**What is needed:**
Your task is to repeat exactly the lines below between the line holding "have hWV : ∀" and the line holding "(hHc.comp (Continuous.prodMk continuous_const", inclusive, and only those.

** Opening Provided material block **

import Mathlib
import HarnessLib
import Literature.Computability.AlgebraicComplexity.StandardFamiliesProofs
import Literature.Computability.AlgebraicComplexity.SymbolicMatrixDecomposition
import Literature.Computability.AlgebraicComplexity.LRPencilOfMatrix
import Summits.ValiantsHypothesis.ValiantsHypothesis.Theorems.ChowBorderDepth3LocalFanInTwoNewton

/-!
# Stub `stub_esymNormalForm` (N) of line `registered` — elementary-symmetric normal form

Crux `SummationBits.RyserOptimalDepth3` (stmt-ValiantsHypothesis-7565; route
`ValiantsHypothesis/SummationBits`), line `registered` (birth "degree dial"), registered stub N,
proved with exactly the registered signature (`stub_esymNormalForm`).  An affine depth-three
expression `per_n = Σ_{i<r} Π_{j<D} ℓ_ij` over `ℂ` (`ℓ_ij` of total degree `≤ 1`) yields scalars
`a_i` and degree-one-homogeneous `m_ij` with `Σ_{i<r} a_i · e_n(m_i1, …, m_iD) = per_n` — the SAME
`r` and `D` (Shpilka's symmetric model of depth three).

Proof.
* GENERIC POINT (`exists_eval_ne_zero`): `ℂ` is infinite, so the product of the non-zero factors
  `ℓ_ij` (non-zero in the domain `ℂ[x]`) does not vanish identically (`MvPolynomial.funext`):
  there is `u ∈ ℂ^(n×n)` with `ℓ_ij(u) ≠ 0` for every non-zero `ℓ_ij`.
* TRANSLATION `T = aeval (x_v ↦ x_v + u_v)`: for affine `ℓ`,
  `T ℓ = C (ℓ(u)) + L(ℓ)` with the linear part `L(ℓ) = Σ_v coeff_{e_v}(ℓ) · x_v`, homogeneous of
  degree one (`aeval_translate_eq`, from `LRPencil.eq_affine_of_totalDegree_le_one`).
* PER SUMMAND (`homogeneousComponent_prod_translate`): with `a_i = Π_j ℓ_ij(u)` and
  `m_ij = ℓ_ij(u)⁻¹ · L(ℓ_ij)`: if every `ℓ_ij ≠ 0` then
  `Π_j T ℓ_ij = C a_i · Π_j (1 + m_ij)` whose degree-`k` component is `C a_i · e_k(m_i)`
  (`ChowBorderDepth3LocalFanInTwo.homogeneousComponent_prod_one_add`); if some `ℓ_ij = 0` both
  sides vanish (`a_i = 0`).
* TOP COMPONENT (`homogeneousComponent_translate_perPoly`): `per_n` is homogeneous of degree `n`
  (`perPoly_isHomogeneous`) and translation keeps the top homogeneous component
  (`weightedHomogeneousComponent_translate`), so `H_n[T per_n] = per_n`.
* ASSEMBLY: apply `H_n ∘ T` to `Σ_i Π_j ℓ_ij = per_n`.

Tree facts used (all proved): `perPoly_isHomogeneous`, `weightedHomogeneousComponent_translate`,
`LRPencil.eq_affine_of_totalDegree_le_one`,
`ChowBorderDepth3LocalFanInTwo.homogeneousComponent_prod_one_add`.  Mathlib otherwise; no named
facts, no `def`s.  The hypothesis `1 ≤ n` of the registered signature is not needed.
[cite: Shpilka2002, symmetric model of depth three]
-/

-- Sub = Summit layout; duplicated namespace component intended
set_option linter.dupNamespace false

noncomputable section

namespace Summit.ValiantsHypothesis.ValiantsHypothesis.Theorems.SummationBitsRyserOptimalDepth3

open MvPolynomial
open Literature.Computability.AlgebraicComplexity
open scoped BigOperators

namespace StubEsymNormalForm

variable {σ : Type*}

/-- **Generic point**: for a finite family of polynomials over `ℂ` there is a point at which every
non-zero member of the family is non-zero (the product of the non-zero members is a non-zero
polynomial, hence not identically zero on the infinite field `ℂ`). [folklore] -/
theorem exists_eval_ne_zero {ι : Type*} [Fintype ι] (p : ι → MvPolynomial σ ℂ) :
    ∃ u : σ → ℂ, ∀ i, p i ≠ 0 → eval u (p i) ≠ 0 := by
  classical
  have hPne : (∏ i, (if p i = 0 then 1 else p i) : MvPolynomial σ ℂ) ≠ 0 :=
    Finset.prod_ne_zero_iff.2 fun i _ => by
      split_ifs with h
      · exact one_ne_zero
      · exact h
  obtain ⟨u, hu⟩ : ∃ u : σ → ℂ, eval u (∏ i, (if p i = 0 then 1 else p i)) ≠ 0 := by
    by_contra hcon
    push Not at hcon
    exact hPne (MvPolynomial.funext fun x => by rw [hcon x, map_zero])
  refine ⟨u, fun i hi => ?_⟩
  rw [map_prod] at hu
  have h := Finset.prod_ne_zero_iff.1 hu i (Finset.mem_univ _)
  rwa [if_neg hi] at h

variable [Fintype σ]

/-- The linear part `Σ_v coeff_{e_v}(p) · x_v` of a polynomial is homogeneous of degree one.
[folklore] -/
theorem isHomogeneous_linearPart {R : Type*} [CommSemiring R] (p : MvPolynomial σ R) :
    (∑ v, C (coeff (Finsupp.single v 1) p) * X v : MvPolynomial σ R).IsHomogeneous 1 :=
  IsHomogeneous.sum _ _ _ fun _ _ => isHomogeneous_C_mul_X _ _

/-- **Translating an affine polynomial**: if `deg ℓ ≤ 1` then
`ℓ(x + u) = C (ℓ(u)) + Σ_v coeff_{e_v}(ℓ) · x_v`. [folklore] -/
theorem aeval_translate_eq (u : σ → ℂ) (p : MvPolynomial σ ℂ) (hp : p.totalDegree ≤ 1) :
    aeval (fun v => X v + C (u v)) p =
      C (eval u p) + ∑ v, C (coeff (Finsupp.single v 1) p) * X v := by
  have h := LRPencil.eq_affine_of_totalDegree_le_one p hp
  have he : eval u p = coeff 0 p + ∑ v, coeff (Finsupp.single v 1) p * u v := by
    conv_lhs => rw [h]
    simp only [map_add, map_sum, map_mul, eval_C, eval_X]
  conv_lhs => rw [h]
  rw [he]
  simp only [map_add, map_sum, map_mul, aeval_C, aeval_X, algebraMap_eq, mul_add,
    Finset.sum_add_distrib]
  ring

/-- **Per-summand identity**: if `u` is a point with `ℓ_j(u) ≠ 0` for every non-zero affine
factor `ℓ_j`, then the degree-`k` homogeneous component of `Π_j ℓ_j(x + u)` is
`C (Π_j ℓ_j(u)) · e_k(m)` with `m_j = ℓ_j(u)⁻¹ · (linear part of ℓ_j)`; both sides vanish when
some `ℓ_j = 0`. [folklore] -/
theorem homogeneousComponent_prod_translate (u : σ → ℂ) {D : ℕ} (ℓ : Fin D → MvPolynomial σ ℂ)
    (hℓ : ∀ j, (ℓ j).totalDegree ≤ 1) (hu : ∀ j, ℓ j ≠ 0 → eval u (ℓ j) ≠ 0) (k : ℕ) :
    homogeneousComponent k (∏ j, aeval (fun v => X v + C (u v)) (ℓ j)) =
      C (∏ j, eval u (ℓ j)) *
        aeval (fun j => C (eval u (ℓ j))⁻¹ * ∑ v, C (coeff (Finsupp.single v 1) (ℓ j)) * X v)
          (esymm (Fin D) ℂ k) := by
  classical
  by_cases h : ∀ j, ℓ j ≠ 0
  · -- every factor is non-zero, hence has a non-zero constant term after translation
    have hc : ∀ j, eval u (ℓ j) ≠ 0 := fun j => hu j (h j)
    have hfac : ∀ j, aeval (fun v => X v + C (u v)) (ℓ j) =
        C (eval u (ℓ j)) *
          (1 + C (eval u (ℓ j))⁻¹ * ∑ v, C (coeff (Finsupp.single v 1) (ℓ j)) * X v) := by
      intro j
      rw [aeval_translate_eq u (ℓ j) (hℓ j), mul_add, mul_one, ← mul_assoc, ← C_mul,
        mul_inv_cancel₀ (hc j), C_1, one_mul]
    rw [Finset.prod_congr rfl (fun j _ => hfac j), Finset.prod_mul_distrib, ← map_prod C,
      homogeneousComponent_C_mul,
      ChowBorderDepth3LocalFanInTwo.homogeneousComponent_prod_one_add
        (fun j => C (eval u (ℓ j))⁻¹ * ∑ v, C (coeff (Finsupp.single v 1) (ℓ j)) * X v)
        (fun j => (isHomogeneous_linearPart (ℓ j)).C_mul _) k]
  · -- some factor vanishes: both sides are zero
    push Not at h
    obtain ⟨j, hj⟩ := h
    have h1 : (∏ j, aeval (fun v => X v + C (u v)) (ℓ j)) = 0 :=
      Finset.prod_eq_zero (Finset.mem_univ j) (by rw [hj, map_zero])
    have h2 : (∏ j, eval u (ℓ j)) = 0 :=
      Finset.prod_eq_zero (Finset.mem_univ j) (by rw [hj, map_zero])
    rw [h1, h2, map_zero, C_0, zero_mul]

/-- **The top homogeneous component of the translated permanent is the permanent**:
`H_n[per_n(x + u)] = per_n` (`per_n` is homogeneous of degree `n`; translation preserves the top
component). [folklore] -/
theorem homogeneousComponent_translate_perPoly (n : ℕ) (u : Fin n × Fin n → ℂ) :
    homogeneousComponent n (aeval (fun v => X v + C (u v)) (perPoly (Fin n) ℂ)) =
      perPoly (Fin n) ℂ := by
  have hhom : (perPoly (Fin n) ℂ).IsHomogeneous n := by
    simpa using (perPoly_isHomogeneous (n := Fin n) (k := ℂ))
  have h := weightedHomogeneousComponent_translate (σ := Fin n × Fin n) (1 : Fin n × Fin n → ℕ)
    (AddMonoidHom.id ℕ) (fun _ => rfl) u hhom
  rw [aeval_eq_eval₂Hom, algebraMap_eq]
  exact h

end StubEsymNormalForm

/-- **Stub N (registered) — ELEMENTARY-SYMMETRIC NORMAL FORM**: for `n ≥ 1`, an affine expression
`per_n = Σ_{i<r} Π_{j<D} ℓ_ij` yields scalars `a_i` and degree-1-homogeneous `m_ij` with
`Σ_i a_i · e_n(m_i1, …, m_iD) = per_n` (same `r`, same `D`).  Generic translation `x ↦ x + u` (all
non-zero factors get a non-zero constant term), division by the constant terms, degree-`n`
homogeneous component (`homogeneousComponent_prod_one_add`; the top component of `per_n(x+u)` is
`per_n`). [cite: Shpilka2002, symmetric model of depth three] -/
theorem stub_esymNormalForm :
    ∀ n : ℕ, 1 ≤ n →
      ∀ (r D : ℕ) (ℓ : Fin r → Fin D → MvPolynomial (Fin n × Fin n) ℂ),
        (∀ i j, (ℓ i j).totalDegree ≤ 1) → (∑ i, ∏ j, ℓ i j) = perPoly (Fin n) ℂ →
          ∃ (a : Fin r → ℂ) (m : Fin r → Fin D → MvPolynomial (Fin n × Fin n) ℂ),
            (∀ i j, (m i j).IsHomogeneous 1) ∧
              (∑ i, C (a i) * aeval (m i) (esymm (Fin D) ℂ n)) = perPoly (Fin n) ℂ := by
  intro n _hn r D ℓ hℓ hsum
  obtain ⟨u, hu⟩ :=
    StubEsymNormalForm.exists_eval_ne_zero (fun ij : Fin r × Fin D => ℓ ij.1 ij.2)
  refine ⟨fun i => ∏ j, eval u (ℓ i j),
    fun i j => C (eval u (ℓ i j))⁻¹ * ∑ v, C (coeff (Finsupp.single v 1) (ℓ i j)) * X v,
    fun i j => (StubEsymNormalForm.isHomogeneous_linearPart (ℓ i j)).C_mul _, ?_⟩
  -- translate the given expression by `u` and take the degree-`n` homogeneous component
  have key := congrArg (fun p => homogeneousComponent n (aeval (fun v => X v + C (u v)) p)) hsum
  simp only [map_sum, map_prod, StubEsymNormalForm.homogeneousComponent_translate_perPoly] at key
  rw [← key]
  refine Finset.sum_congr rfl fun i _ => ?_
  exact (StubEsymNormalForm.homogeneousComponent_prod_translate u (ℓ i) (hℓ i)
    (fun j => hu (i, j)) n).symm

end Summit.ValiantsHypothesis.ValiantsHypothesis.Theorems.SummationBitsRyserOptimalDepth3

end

** Closing Provided material block **
** Opening Provided material block **

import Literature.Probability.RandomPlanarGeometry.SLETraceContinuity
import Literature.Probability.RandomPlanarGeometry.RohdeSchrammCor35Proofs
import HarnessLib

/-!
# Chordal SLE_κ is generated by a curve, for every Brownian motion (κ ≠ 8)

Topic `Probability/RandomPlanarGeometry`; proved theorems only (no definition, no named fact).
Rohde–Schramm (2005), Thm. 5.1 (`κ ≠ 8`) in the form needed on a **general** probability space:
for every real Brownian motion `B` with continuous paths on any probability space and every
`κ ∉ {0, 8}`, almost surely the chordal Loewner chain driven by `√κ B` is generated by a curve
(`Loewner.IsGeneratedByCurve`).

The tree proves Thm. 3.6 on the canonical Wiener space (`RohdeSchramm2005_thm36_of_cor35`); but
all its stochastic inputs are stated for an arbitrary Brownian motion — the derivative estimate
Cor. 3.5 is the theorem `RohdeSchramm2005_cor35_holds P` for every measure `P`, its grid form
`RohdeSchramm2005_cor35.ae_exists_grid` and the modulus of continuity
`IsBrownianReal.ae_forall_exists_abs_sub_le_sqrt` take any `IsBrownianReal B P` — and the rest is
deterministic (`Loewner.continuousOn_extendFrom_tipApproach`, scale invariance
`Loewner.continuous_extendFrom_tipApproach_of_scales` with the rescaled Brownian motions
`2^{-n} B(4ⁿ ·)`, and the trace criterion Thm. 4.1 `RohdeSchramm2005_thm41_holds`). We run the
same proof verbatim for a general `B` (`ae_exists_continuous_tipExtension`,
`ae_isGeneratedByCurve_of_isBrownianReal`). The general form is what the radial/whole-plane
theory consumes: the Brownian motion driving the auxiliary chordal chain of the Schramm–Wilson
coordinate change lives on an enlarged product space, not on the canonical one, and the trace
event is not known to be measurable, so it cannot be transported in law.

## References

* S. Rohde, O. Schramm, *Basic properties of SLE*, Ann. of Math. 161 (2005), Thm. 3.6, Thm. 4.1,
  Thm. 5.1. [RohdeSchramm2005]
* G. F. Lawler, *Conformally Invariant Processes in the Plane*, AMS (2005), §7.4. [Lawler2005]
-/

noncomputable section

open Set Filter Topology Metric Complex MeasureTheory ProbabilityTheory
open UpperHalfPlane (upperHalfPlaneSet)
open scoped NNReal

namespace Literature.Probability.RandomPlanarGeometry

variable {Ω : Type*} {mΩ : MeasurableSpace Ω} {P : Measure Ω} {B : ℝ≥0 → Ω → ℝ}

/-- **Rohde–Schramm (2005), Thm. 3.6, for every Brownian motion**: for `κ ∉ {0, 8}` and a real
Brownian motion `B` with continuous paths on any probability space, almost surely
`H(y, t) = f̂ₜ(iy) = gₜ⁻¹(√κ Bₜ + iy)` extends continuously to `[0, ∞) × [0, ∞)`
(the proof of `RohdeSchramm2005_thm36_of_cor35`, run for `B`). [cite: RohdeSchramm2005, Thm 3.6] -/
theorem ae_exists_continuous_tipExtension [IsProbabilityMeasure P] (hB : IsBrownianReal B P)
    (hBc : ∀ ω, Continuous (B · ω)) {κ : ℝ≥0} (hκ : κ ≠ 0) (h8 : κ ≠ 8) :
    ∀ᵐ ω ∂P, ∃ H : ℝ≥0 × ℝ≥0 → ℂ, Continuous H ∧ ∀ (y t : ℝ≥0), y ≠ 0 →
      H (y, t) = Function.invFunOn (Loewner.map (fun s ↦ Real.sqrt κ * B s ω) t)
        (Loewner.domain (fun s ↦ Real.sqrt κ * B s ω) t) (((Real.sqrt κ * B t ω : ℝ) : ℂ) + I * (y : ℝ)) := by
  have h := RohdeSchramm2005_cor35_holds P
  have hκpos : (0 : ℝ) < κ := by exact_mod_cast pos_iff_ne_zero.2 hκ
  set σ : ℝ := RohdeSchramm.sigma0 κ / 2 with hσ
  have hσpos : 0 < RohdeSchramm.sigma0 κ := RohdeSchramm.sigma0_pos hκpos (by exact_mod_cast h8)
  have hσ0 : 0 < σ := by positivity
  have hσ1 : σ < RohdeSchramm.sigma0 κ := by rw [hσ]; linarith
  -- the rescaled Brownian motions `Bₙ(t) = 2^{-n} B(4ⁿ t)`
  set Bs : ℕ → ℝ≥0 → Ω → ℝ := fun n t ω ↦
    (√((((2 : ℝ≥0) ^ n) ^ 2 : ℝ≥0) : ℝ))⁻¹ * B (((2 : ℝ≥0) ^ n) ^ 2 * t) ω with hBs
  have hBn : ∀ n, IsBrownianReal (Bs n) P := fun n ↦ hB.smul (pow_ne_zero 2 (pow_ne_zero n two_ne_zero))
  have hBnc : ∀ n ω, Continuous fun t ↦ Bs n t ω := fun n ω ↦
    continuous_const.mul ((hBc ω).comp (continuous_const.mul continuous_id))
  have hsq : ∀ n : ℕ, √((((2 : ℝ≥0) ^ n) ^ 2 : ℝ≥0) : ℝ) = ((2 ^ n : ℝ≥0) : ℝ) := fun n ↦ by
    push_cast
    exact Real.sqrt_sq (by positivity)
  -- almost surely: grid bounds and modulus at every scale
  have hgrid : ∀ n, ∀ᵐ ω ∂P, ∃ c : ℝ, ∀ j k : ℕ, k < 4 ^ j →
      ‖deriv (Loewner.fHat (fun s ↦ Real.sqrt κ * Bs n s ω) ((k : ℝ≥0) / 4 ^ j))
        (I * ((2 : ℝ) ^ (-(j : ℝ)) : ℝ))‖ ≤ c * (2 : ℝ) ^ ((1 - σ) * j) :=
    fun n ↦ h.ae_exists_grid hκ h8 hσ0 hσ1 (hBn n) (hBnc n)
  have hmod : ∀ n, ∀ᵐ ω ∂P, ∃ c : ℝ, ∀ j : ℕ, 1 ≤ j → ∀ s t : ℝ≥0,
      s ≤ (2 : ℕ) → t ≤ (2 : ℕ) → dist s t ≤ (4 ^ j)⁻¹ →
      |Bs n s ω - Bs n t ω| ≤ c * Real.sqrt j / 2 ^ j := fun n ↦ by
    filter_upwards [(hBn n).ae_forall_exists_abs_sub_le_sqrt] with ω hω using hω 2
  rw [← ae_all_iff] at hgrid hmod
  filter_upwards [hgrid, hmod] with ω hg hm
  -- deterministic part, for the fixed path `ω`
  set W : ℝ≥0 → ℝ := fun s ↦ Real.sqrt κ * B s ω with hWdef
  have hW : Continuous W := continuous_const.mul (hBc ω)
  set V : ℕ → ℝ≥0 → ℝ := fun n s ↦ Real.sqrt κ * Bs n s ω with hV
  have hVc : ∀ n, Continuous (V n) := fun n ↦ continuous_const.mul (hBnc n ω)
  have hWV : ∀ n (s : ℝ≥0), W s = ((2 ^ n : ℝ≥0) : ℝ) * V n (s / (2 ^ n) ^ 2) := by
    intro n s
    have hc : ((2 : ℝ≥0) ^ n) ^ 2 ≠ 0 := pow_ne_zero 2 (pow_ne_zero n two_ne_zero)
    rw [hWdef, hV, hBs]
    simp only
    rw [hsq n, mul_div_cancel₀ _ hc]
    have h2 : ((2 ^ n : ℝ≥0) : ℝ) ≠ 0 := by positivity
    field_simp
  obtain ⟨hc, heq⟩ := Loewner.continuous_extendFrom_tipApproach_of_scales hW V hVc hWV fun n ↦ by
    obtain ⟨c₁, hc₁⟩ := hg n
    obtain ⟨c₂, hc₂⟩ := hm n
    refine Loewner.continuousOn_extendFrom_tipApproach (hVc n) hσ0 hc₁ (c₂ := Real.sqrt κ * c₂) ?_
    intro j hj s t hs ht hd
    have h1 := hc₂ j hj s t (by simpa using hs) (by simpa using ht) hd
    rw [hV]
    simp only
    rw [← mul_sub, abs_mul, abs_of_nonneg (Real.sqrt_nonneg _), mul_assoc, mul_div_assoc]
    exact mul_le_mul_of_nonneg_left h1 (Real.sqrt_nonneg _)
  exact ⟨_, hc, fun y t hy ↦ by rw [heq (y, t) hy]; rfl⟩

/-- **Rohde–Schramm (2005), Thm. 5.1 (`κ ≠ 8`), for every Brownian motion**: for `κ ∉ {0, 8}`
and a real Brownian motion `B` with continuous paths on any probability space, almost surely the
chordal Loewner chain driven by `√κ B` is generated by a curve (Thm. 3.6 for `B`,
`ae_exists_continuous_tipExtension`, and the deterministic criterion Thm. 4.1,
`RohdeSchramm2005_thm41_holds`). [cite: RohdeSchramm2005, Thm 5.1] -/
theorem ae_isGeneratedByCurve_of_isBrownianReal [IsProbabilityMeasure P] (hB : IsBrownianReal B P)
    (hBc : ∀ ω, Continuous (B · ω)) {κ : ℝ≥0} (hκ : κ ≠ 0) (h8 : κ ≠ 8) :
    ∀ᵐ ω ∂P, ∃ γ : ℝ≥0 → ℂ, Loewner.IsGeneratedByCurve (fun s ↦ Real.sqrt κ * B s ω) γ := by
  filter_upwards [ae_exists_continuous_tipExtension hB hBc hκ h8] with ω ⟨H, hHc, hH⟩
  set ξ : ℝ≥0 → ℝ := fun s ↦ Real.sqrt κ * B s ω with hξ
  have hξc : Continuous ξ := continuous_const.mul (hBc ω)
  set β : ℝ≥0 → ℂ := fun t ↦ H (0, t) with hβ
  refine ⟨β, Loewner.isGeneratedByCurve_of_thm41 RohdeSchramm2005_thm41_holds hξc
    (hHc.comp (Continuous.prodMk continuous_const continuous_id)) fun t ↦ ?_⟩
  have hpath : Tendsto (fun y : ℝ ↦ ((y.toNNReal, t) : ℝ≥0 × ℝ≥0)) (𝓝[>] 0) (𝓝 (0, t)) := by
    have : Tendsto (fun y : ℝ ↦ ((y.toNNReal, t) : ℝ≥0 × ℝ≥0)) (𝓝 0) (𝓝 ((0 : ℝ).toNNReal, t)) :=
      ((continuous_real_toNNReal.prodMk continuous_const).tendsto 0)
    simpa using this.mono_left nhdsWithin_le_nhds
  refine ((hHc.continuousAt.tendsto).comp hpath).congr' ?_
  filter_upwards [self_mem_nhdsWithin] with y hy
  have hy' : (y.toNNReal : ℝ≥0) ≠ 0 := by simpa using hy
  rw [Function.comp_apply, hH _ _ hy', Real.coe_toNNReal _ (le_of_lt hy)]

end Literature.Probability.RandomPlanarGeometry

** Closing Provided material block **

**Your solution:**
  have hWV : ∀ n (s : ℝ≥0), W s = ((2 ^ n : ℝ≥0) : ℝ) * V n (s / (2 ^ n) ^ 2) := by
    intro n s
    have hc : ((2 : ℝ≥0) ^ n) ^ 2 ≠ 0 := pow_ne_zero 2 (pow_ne_zero n two_ne_zero)
    rw [hWdef, hV, hBs]
    simp only
    rw [hsq n, mul_div_cancel₀ _ hc]
    have h2 : ((2 ^ n : ℝ≥0) : ℝ) ≠ 0 := by positivity
    field_simp
  obtain ⟨hc, heq⟩ := Loewner.continuous_extendFrom_tipApproach_of_scales hW V hVc hWV fun n ↦ by
    obtain ⟨c₁, hc₁⟩ := hg n
    obtain ⟨c₂, hc₂⟩ := hm n
    refine Loewner.continuousOn_extendFrom_tipApproach (hVc n) hσ0 hc₁ (c₂ := Real.sqrt κ * c₂) ?_
    intro j hj s t hs ht hd
    have h1 := hc₂ j hj s t (by simpa using hs) (by simpa using ht) hd
    rw [hV]
    simp only
    rw [← mul_sub, abs_mul, abs_of_nonneg (Real.sqrt_nonneg _), mul_assoc, mul_div_assoc]
    exact mul_le_mul_of_nonneg_left h1 (Real.sqrt_nonneg _)
  exact ⟨_, hc, fun y t hy ↦ by rw [heq (y, t) hy]; rfl⟩

/-- **Rohde–Schramm (2005), Thm. 5.1 (`κ ≠ 8`), for every Brownian motion**: for `κ ∉ {0, 8}`
and a real Brownian motion `B` with continuous paths on any probability space, almost surely the
chordal Loewner chain driven by `√κ B` is generated by a curve (Thm. 3.6 for `B`,
`ae_exists_continuous_tipExtension`, and the deterministic criterion Thm. 4.1,
`RohdeSchramm2005_thm41_holds`). [cite: RohdeSchramm2005, Thm 5.1] -/
theorem ae_isGeneratedByCurve_of_isBrownianReal [IsProbabilityMeasure P] (hB : IsBrownianReal B P)
    (hBc : ∀ ω, Continuous (B · ω)) {κ : ℝ≥0} (hκ : κ ≠ 0) (h8 : κ ≠ 8) :
    ∀ᵐ ω ∂P, ∃ γ : ℝ≥0 → ℂ, Loewner.IsGeneratedByCurve (fun s ↦ Real.sqrt κ * B s ω) γ := by
  filter_upwards [ae_exists_continuous_tipExtension hB hBc hκ h8] with ω ⟨H, hHc, hH⟩
  set ξ : ℝ≥0 → ℝ := fun s ↦ Real.sqrt κ * B s ω with hξ
  have hξc : Continuous ξ := continuous_const.mul (hBc ω)
  set β : ℝ≥0 → ℂ := fun t ↦ H (0, t) with hβ
  refine ⟨β, Loewner.isGeneratedByCurve_of_thm41 RohdeSchramm2005_thm41_holds hξc
    (hHc.comp (Continuous.prodMk continuous_const continuous_id)) fun t ↦ ?_⟩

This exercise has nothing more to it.